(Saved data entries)

import Mathlib

/-!
# `OrigamiRung` — negative-side support: the arithmetic core of the rung and its tightness

Crux `SymplecticOrigami.OrigamiRung` (item stmt-SmoothPoincare4-7843), cdisprove seat.
Pure arithmetic / finite-group facts isolating the numerical skeleton of the rung's proof plan
(Betti pinch → piece rigidity → genus table), for provers to import, and recording its TIGHTNESS:
the door tuple solves every numerical constraint, so the escape clause
`∀ i, (b₁, b₂)(N i) = (2, 1)` of the crux cannot be removed by bookkeeping alone.

* `bettiPinch`: χ-count + Mayer–Vietoris bound + `b₂ ≥ 1` ⇒ `b₂ = 1` on both pieces and
  `b₁(N₀) + b₁(N₁) = 2g`.
* `no_isotropic_pinch`: the Euler-number-zero branch has no solution (parity).
* `genusTable`: adjunction bookkeeping with BOTH signs of `K` allowed on each piece — only
  `g = 0` with two `b₁ = 0` pieces (`m ∈ {1, 2}`: line / conic) or `g = 2` with two `b₁ = 2`
  pieces survive; `g = 1` dies on the shared `m`.
* `door_is_solution`: the door invariants are consistent (tightness of the disjunction).
* `conic_case_excluded`: `ℤ/4` does not surject onto `ℤ/2 ⊕ ℤ/2` (kills the conic ⊔ conic fold
  of a homology sphere).
-/

-- the prescribed namespace `Summit.<P>.<Sub>.…` duplicates `SmoothPoincare4` (P = Sub)
set_option linter.dupNamespace false

namespace Summit.SmoothPoincare4.SmoothPoincare4.Theorems.OrigamiRung.Negative

/-- **Betti pinch (arithmetic).**  Write `aᵢ = b₁(Nᵢ)`, `cᵢ = b₂(Nᵢ)`, `g` = genus of the
collapsed fold `B`.  Topological inputs of the rung: `χ(N₀) + χ(N₁) = χ(M) + 2χ(B) = 6 − 4g`
(`hχ`, with `χ(Nᵢ) = 2 − 2aᵢ + cᵢ` by Poincaré duality), the Mayer–Vietoris surjection
`H₁(Z) ↠ H₁(W₀) ⊕ H₁(W₁) ↠ H₁(N₀) ⊕ H₁(N₁)` with `b₁(Z) = 2g` when the Euler number `e ≠ 0`
(`hMV`), and `cᵢ ≥ 1` because `[s i]² > 0`.  Output: both pieces have `b₂ = 1` and the first
Betti numbers add up to `2g` exactly. [folklore] -/
theorem bettiPinch (g a₀ a₁ c₀ c₁ : ℕ)
    (hχ : ((2 : ℤ) - 2 * a₀ + c₀) + (2 - 2 * a₁ + c₁) = 6 - 4 * g)
    (hMV : a₀ + a₁ ≤ 2 * g) (h₀ : 1 ≤ c₀) (h₁ : 1 ≤ c₁) :
    c₀ = 1 ∧ c₁ = 1 ∧ a₀ + a₁ = 2 * g := by
  omega

/-- **The isotropic branch `e = 0` dies (arithmetic).**  If the Euler number of `Z → B` vanished,
`b₁(Z) = 2g + 1` (`hMV`), each piece would contain a non-zero isotropic class `[Bᵢ]`, forcing
`cᵢ ≥ 2` and (unimodularity + `[s]² > 0`) `b⁺ = b⁻ = 1`, whence `aᵢ` even by the almost-complex
parity `1 − b₁ + b⁺ ≡ 0 (mod 2)`; the χ-count then has no solution. [folklore] -/
theorem no_isotropic_pinch (g a₀ a₁ c₀ c₁ : ℕ)
    (hχ : ((2 : ℤ) - 2 * a₀ + c₀) + (2 - 2 * a₁ + c₁) = 6 - 4 * g)
    (hMV : a₀ + a₁ ≤ 2 * g + 1) (h₀ : 2 ≤ c₀) (h₁ : 2 ≤ c₁)
    (hp₀ : a₀ % 2 = 0) (hp₁ : a₁ % 2 = 0) : False := by
  omega

/-- **Genus table (arithmetic core of piece rigidity).**  After the pinch each piece is symplectic
with `b₂ = b⁺ = 1`, `b⁻ = 0`, `b₁ = aᵢ ∈ {0, 2}` (parity + Liu 1996 Thm A: `K² = 9 − 4b₁ ≥ 0`),
`a₀ + a₁ = 2g`, and contains the symplectic surface `Bᵢ` of genus `g` and class `m·H`, `m ≥ 1`,
with the SAME `m` on both sides (`H₁(Z) ≅ ℤ^{2g} ⊕ ℤ/m²`).  Adjunction `2g − 2 = B² + K·B` with
`K ≡ ∓3H` on an `aᵢ = 0` piece (`K² = 9`) and `K ≡ ±H` on an `aᵢ = 2` piece (`K² = 1`) — BOTH
signs allowed, so that no Seiberg–Witten sign information (Liu Thm B) is used.  Conclusion: only
`g = 0` with two `b₁ = 0` pieces (`m = 1` line, `m = 2` conic) or `g = 2` with two `b₁ = 2`
pieces (`m = 1`, or the `K = −H`, `m = 2` ghost which Liu Thm B removes and which is harmless for
the rung's Betti-number conclusion) survive; `g = 1` dies because the two sides demand different
`m` (cubic `m = 3` against `m = 1`). [folklore] -/
theorem genusTable (g m a₀ a₁ : ℕ) (hm : 1 ≤ m) (hsum : a₀ + a₁ = 2 * g)
    (ha₀ : a₀ = 0 ∨ a₀ = 2) (ha₁ : a₁ = 0 ∨ a₁ = 2)
    (adj₀ : (a₀ = 0 → (2 * g : ℤ) - 2 = m ^ 2 - 3 * m ∨ (2 * g : ℤ) - 2 = m ^ 2 + 3 * m) ∧
            (a₀ = 2 → (2 * g : ℤ) - 2 = m ^ 2 + m ∨ (2 * g : ℤ) - 2 = m ^ 2 - m))
    (adj₁ : (a₁ = 0 → (2 * g : ℤ) - 2 = m ^ 2 - 3 * m ∨ (2 * g : ℤ) - 2 = m ^ 2 + 3 * m) ∧
            (a₁ = 2 → (2 * g : ℤ) - 2 = m ^ 2 + m ∨ (2 * g : ℤ) - 2 = m ^ 2 - m)) :
    (g = 0 ∧ a₀ = 0 ∧ a₁ = 0 ∧ (m = 1 ∨ m = 2)) ∨ (g = 2 ∧ a₀ = 2 ∧ a₁ = 2 ∧ (m = 1 ∨ m = 2)) := by
  have hg : g ≤ 2 := by omega
  have hm4 : m ≤ 4 := by
    rcases ha₀ with h | h
    · rcases adj₀.1 h with h' | h' <;> nlinarith
    · rcases adj₀.2 h with h' | h' <;> nlinarith
  obtain ⟨A₀, A₀'⟩ := adj₀
  obtain ⟨A₁, A₁'⟩ := adj₁
  interval_cases g <;> interval_cases m <;> omega

/-- **Tightness: the door tuple solves every numerical constraint** (`g = 2`, both pieces with
`(b₁, b₂) = (2, 1)`, `m = 1`, `K = H = [B]`, `e = 1`, `χ = −1`, `σ = 1`, `K² = 2χ + 3σ = 1`,
adjunction `2 = 1 + 1`, `χ(N₀) + χ(N₁) = −2 = 6 − 4g`, `K² = 9 − 4b₁`).  Hence the escape clause
of the crux cannot be removed by bookkeeping; the natural strengthening "`M ≅ S⁴` outright" is
the rung plus (`NoGenusTwoDoor` or "doors never glue to a homotopy sphere"). [folklore] -/
theorem door_is_solution :
    let g := 2; let m := 1; let b₁ := 2; let b₂ := 1; let χ : ℤ := 2 - 2 * b₁ + b₂; let σ : ℤ := 1
    χ = -1 ∧ 2 * χ + 3 * σ = (1 : ℤ) ∧ (2 * g : ℤ) - 2 = m ^ 2 + m ∧ χ + χ = 6 - 4 * g ∧
      b₁ + b₁ = 2 * g ∧ (9 : ℤ) - 4 * b₁ = m ^ 2 := by
  decide

/-- Every additive map out of `ℤ/4` is `n ↦ n • f 1`. [folklore] -/
theorem addMonoidHom_zmod4_apply {A : Type*} [AddCommGroup A] (f : ZMod 4 →+ A) (n : ZMod 4) :
    f n = n.val • f 1 := by
  conv_lhs => rw [← ZMod.natCast_zmod_val n]
  rw [← map_nsmul, Nat.smul_one_eq_cast]

/-- **Small model: the conic fold is not a homology sphere.**  In the `g = 0`, `m = 2` branch
both pieces are (ℂP², conic), `Z = L(4,1)` with `H₁(Z) = ℤ/4`, and `H₁` of each conic complement
is `ℤ/2`; Mayer–Vietoris for `H₁(M) = 0` would need a surjection `ℤ/4 ↠ ℤ/2 ⊕ ℤ/2`, which does
not exist (a cyclic group has cyclic image).  Checked by enumeration. [folklore] -/
theorem conic_case_excluded : ¬ ∃ f : ZMod 4 →+ ZMod 2 × ZMod 2, Function.Surjective f := by
  rintro ⟨f, hf⟩
  have key : ∀ x : ZMod 2 × ZMod 2, ¬ Function.Surjective (fun n : ZMod 4 => n.val • x) := by
    decide
  refine key (f 1) ?_
  intro y
  obtain ⟨n, rfl⟩ := hf y
  exact ⟨n, (addMonoidHom_zmod4_apply f n).symm⟩

end Summit.SmoothPoincare4.SmoothPoincare4.Theorems.OrigamiRung.Negative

WHAT YOU NEED TO DO: Pull every line containing "escape" out of the entries.

FINAL ANSWER:
the door tuple solves every numerical constraint, so the escape clause
adjunction `2 = 1 + 1`, `χ(N₀) + χ(N₁) = −2 = 6 − 4g`, `K² = 9 − 4b₁`).  Hence the escape clause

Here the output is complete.